Both of these seem like useful things to happen from the POV of natural selection, so I don’t see how to rule out either (and tentatively expect both to be true). I think you and Alex are exploring the hypothesis 2?
FWIW I tentatively wonder if to the extent that human and animal decision-making fits something like an actor-critic or a propose-promote deliberation framing, the actor/propose might be more 2-ish and the critic/promote might be more 1-ish.
We could probably dig further into each of these, but for now I’ll say: I don’t think these have in common a material/mechanical cause much lower than ‘the brain’ and I don’t think they have in common a moving cause much lower than ‘evolution did it’. Framing, like anchoring, seems like a straightforward consequence of ‘sensible’ computational shortcuts to make world modelling tractable (on any computer, not just a human brain).

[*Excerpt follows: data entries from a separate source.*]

import Mathlib
import Literature.NumberTheory.Automorphic.HilbertModularFormQExpansion
import Summits.Langlands.Langlands.Theorems.CapacityClassicalityHilbertIntegralOverconvergentIsCongruenceFourierKoecher
import Summits.Langlands.Langlands.Theorems.CapacityClassicalityHilbertIntegralOverconvergentIsCongruenceStubModularFormPeriodic
import Summits.Langlands.Langlands.Theorems.CapacityClassicalityHilbertIntegralOverconvergentIsCongruenceHilbertClassicality

/-!
# Hilbert classicality modulo the named facts — the variant with a ℤ-INTEGRAL supply (line `Sketch-ideate-r1-k1`, § T,
# crux stmt-Langlands-8485)

Named fact (ii) of `hilbertClassicalityModuloNamedFacts` asks for forms with `𝓞_E`-integral `E`-rational Fourier coefficients whose
`q`-series converge on the tube under EVERY complex embedding of `E` — for a GENERAL (non-parallel) weight the coefficients cannot be
rational and the conjugates are other forms.  In the main case of Hilbert modular forms with RATIONAL INTEGER Fourier coefficients
(available whenever `w₀` and `w₀ - k` are parallel — Eisenstein and theta series — and the natural supply for PARALLEL `k`) the
integrality and archimedean clauses are AUTOMATIC: the conjugates of an integer are the integer, and the `q`-series of a holomorphic
`𝓞 F`-periodic function converges absolutely on the whole tube (the landed Fourier expansion `hasSum_fourierCoeff`, Freitag I.4.1).
`hilbertClassicalityModuloNamedFacts_intSupply` is the end-to-end assembly with named fact (ii) in this ℤ-integral form:
`d + 1` forms of weight `w₀` with linearly independent monomials and one form of weight `w₀ - k` non-zero on `ℍ`, all with INTEGER
Fourier coefficients on the cone — nothing else.
-/

set_option linter.dupNamespace false

noncomputable section

namespace Summit.Langlands.Langlands.Theorems.HilbertIntegralOverconvergentIsCongruence

open MeasureTheory Complex NumberField
open Literature.NumberTheory.Automorphic Literature.NumberTheory.Automorphic.HilbertModular
open scoped MatrixGroups NumberField

/-- **Integer Fourier coefficients give the `E`-rational data of named fact (ii) for free.**  For a Hilbert modular form `f` of level
`Γ₁(𝔫)` (`𝔫 ≠ 0`, `[F:ℚ] ≥ 2`) whose Fourier coefficients on the cone are the integers `q ν`, the function
`qE ν := [ν ∈ cone] · (q ν : E)` is `𝓞_E`-integral, `τ`-rational for EVERY embedding `τ' : E → ℂ` (`τ' (qE ν) = q ν`), and its
`q`-series converges absolutely on the whole tube under every embedding (comparison with the Fourier expansion of `f`,
`hasSum_fourierCoeff`: on the cone the terms agree, off the cone `qE` vanishes). [folklore] -/
theorem hcm_intCoeff_data (F : Type) [Field F] [NumberField F] [NumberField.IsTotallyReal F]
    (𝔫 : Ideal (𝓞 F)) (E : Type) [Field E] [NumberField E] (b : (F →+* ℝ) → ℤ) (f : Point F → ℂ)
    (hf : f ∈ modularForms (Bianchi.Gamma1 𝔫) b) (q : F → ℤ) (hq : ∀ ν ∈ qIndexSet F, fourierCoeff f ν = (q ν : ℂ)) :
    ∃ qE : F → E, (∀ (τ' : E →+* ℂ), ∀ ν ∈ qIndexSet F, fourierCoeff f ν = τ' (qE ν)) ∧ (∀ ν, IsIntegral ℤ (qE ν)) ∧
      ∀ (τ' : E →+* ℂ) (y : (F →+* ℝ) → ℝ), (∀ σ, 0 < y σ) →
        Summable (fun ν : {ν : F | ∀ a : 𝓞 F, ∃ n : ℤ, Algebra.trace ℚ F (ν * a) = n} ↦
          ‖τ' (qE ν)‖ * Real.exp (-(2 * Real.pi * ∑ σ : F →+* ℝ, σ (ν : F) * y σ))) := by
  classical
  refine ⟨fun ν ↦ if ν ∈ qIndexSet F then (q ν : E) else 0, fun τ' ν hν ↦ ?_, fun ν ↦ ?_, fun τ' y hy ↦ ?_⟩
  · dsimp only
    rw [if_pos hν, map_intCast, hq ν hν]
  · dsimp only
    by_cases hν : ν ∈ qIndexSet F
    · rw [if_pos hν, ← eq_intCast (algebraMap ℤ E)]
      exact isIntegral_algebraMap
    · rw [if_neg hν]
      exact isIntegral_zero
  · -- comparison with the Fourier expansion of `f` at `z = iy`
    set z : Point F := fun σ ↦ ((y σ : ℝ) : ℂ) * I with hzdef
    have hz : z ∈ halfSpace F := fun σ ↦ by simpa [hzdef] using hy σ
    have hsum := (hasSum_fourierCoeff F f hf.holomorphic (stub_modularForm_periodic F 𝔫 b f hf) z hz).2
    have him : ∀ σ, (z σ).im = y σ := fun σ ↦ by simp [hzdef]
    simp only [him] at hsum
    refine hsum.of_nonneg_of_le (fun ν ↦ mul_nonneg (norm_nonneg _) (Real.exp_pos _).le) (fun ν ↦ ?_)
    dsimp only
    refine mul_le_mul_of_nonneg_right ?_ (Real.exp_pos _).le
    by_cases hν : (ν : F) ∈ qIndexSet F
    · rw [if_pos hν, map_intCast, hq _ hν]
    · rw [if_neg hν, map_zero, norm_zero]
      exact norm_nonneg _

/-- **Hilbert classicality modulo the named facts, with a ℤ-INTEGRAL SUPPLY**: the end-to-end assembly
`hilbertClassicalityModuloNamedFacts` with named fact (ii) in the form "`d + 1` Hilbert modular forms of weight `w₀` with linearly
independent monomials of every degree and one form of weight `w₀ - k` not vanishing on `ℍ`, all of level `Γ₁(𝔫)` with RATIONAL INTEGER
Fourier coefficients on the cone" (`hSupZ`; integrality, `E`-rationality and convergence of all conjugates on the tube are automatic,
`hcm_intCoeff_data`).  All other hypotheses and the conclusion are those of `hilbertClassicalityModuloNamedFacts`. [folklore] -/
theorem hilbertClassicalityModuloNamedFacts_intSupply (F : Type) [Field F] [NumberField F] [NumberField.IsTotallyReal F]
    (hd : 1 < Module.finrank ℚ F) (𝔫 : Ideal (𝓞 F)) (h𝔫 : 𝔫 ≠ ⊥)
    (E : Type) [Field E] [NumberField E] (τ : E →+* ℂ) (p : ℕ) [Fact p.Prime] (v : E →+* PadicAlgCl p)
    (d : ℕ) (idx : F → (Fin d →₀ ℕ)) (α : F) (enc : (Point F → ℂ) → MvPowerSeries (Fin d) ℂ)
    (hd1 : 1 ≤ d) (hα : ∀ σ : F →+* ℝ, 0 < σ α) (hinj : Set.InjOn idx (qIndexSet F))
    (hadd : ∀ μ ∈ qIndexSet F, ∀ μ' ∈ qIndexSet F, idx (μ + μ') = idx μ + idx μ')
    (htrace : ∀ ν ∈ qIndexSet F, ((∑ j, idx ν j : ℕ) : ℚ) = Algebra.trace ℚ F (α * ν))
    (henc : ∀ f : Point F → ℂ, (∀ μ ∈ qIndexSet F, MvPowerSeries.coeff (idx μ) (enc f) = fourierCoeff f μ) ∧
      ∀ n, (∀ μ ∈ qIndexSet F, idx μ ≠ n) → MvPowerSeries.coeff n (enc f) = 0)
    (hSt : ∃ (L : ((F →+* ℝ) → ℤ) → ℕ) (cS : ℝ), (∀ b, (L b : ℝ) ≤ cS * (∑ σ, |(b σ : ℝ)| + 1)) ∧
      ∀ (b : (F →+* ℝ) → ℤ) (f : Point F → ℂ), f ∈ modularForms (Bianchi.Gamma1 𝔫) b →
      ∀ q : F → E, (∀ ν ∈ qIndexSet F, fourierCoeff f ν = τ (q ν)) →
      ∀ B : ℝ, 0 ≤ B →
        (∀ ν ∈ qIndexSet F, ((Algebra.trace ℚ F (α * ν) : ℚ) : ℝ) < L b → ‖v (q ν)‖ ≤ B) →
        ∀ ν ∈ qIndexSet F, ‖v (q ν)‖ ≤ B)
    (k : (F →+* ℝ) → ℤ)
    (hSupZ : ∃ (w₀ : (F →+* ℝ) → ℤ) (gf : Fin (d + 1) → Point F → ℂ) (qg : Fin (d + 1) → F → ℤ) (G : Point F → ℂ)
      (qG : F → ℤ),
      (∀ l, gf l ∈ modularForms (Bianchi.Gamma1 𝔫) w₀) ∧ G ∈ modularForms (Bianchi.Gamma1 𝔫) (w₀ - k) ∧
      (∃ z ∈ halfSpace F, G z ≠ 0) ∧
      (∀ l, ∀ ν ∈ qIndexSet F, fourierCoeff (gf l) ν = (qg l ν : ℂ)) ∧ (∀ ν ∈ qIndexSet F, fourierCoeff G ν = (qG ν : ℂ)) ∧
      ∀ (m : ℕ) (κ : Sym (Fin (d + 1)) m → ℂ),
        (∀ z ∈ halfSpace F, ∑ s, κ s * ((s : Multiset (Fin (d + 1))).map (fun l ↦ gf l z)).prod = 0) → ∀ s, κ s = 0)
    (c : F → E) (hc_int : ∀ ν, IsIntegral ℤ (c ν)) (hc_supp : ∀ ν ∉ qIndexSet F, c ν = 0)
    (harch_c : ∀ (τ' : E →+* ℂ) (y : (F →+* ℝ) → ℝ), (∀ σ, 0 < y σ) →
      Summable (fun ν : {ν : F | ∀ b : 𝓞 F, ∃ n : ℤ, Algebra.trace ℚ F (ν * b) = n} ↦
        ‖τ' (c ν)‖ * Real.exp (-(2 * Real.pi * ∑ σ : F →+* ℝ, σ (ν : F) * y σ))))
    (hKatz : ∃ (t : (F →+* ℝ) → ℤ) (e : MvPowerSeries (Fin d) (PadicAlgCl p)) (a : ℕ → MvPowerSeries (Fin d) (PadicAlgCl p))
      (ρ C : ℝ), t ≠ 0 ∧
      e ∈ Submodule.span (PadicAlgCl p)
        {ψ | ∃ (A : MvPowerSeries (Fin d) E) (f : Point F → ℂ), f ∈ modularForms (Bianchi.Gamma1 𝔫) t ∧
          MvPowerSeries.map τ A = enc f ∧ ψ = MvPowerSeries.map v A} ∧
      MvPowerSeries.constantCoeff e = 1 ∧ (∀ n, ‖MvPowerSeries.coeff n e‖ ≤ 1) ∧
      (∀ i : ℕ, a i ∈ Submodule.span (PadicAlgCl p)
        {ψ | ∃ (A : MvPowerSeries (Fin d) E) (f : Point F → ℂ), f ∈ modularForms (Bianchi.Gamma1 𝔫) (k + i • t) ∧
          MvPowerSeries.map τ A = enc f ∧ ψ = MvPowerSeries.map v A}) ∧
      0 < ρ ∧ ρ < 1 ∧ 0 ≤ C ∧ (∀ i n, ‖MvPowerSeries.coeff n (a i)‖ ≤ C * ρ ^ i) ∧
      (∀ ν ∈ qIndexSet F, HasSum (fun i : ℕ ↦ MvPowerSeries.coeff (idx ν) (a i * e⁻¹ ^ i)) (v (c ν))) ∧
      ∀ n, (∀ ν ∈ qIndexSet F, idx ν ≠ n) → HasSum (fun i : ℕ ↦ MvPowerSeries.coeff n (a i * e⁻¹ ^ i)) 0) :
    (∃ 𝔪 : Ideal (𝓞 F), 𝔪 ≠ ⊥ ∧
      (halfSpace F).indicator (fun z ↦
        ∑' ν : {ν : F | ∀ b : 𝓞 F, ∃ n : ℤ, Algebra.trace ℚ F (ν * b) = n},
          τ (c ν) * cexp (2 * Real.pi * I * pairing (ν : F) z)) ∈ modularForms (Bianchi.Gamma1 𝔪) k) ∧
    ∀ ν : F, (∀ b : 𝓞 F, ∃ n : ℤ, Algebra.trace ℚ F (ν * b) = n) → ∀ y : (F →+* ℝ) → ℝ, (∀ σ, 0 < y σ) →
      fourierCoeffAt ((halfSpace F).indicator (fun z ↦
        ∑' ν : {ν : F | ∀ b : 𝓞 F, ∃ n : ℤ, Algebra.trace ℚ F (ν * b) = n},
          τ (c ν) * cexp (2 * Real.pi * I * pairing (ν : F) z))) ν y = τ (c ν) := by
  obtain ⟨w₀, gf, qg, G, qG, hgf, hG, hG0, hqg, hqG, hindep⟩ := hSupZ
  choose qgE hqgE_rat hqgE_int hqgE_arch using fun l ↦ hcm_intCoeff_data F 𝔫 E w₀ (gf l) (hgf l) (qg l) (hqg l)
  obtain ⟨qGE, hqGE_rat, hqGE_int, hqGE_arch⟩ := hcm_intCoeff_data F 𝔫 E (w₀ - k) G hG qG hqG
  exact hilbertClassicalityModuloNamedFacts F hd 𝔫 h𝔫 E τ p v d idx α enc hd1 hα hinj hadd htrace henc hSt k
    ⟨w₀, gf, qgE, G, qGE, hgf, hG, hG0, fun l ν hν ↦ hqgE_rat l τ ν hν, fun ν hν ↦ hqGE_rat τ ν hν, hqgE_int, hqGE_int,
      fun l τ' y hy ↦ hqgE_arch l τ' y hy, hqGE_arch, hindep⟩
    c hc_int hc_supp harch_c hKatz

end Summit.Langlands.Langlands.Theorems.HilbertIntegralOverconvergentIsCongruence

end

I basically can’t evaluate whether I agree with this because I don’t know what ‘high level’ and ‘most’ means. This isn’t intended as a rebuttal; this topic is in general hard to discuss with precision. I also find it disconcertingly hard to talk/think about high and low level goals in humans without bumping into ‘consciousness’ one way or another and I really wish that was less of a mystery. I basically agree that the vast majority of what seem to pass for goals at almost any level are basically instrumental and generated at runtime. But, is this supposed to be a surprise? I don’t think it is.
Seems uncontroversial to me. I think we’re on the same page when I said
I don’t see any reason for supplementary abstractions to interfere with values, terminal or otherwise, resting on existing ontologies. (They can interfere enormously with new instrumental things, for epistemic reasons, of course.)
I note that sometimes people do have what looks passingly similar to ontological crises. I don’t know what to make of this except by noting that people’s ‘most salient active goals’ are often instrumental goals expressed in one or other folk ontology and subject to the very conflation we’ve agreed exists, so I suppose if newly-installed abstractions are sufficiently incompatible in the world model it can dislodge a lot of aggregate weight from the active goalset. A ‘healthy’ recovery from this sort of thing usually looks like someone identifying the in-fact-more-fundamental goals (which might putatively be the ones (or closer to the ones) installed by evolution, I don’t know).
Thanks again for this clarifying response, and I’m looking forward to more stuff from you and Alex and/or others in this area.
By the way, I get a sense of ‘controversy signalling’ from some of this ‘shard theory’ stuff. I don’t have a good way to describe this, but it seems to make it harder for me to engage because I’m not sure what’s supposed to be new and for some reason I can’t really tell what I agree with. cf Richard’s comment. Please take this as a friendly note because I understand you’ve had a hard time getting some people to engage constructively (Alex told me something to the effect of ‘most people slide off this’). I’m afraid I don’t have positive textual/presentational advice here beyond this footnote.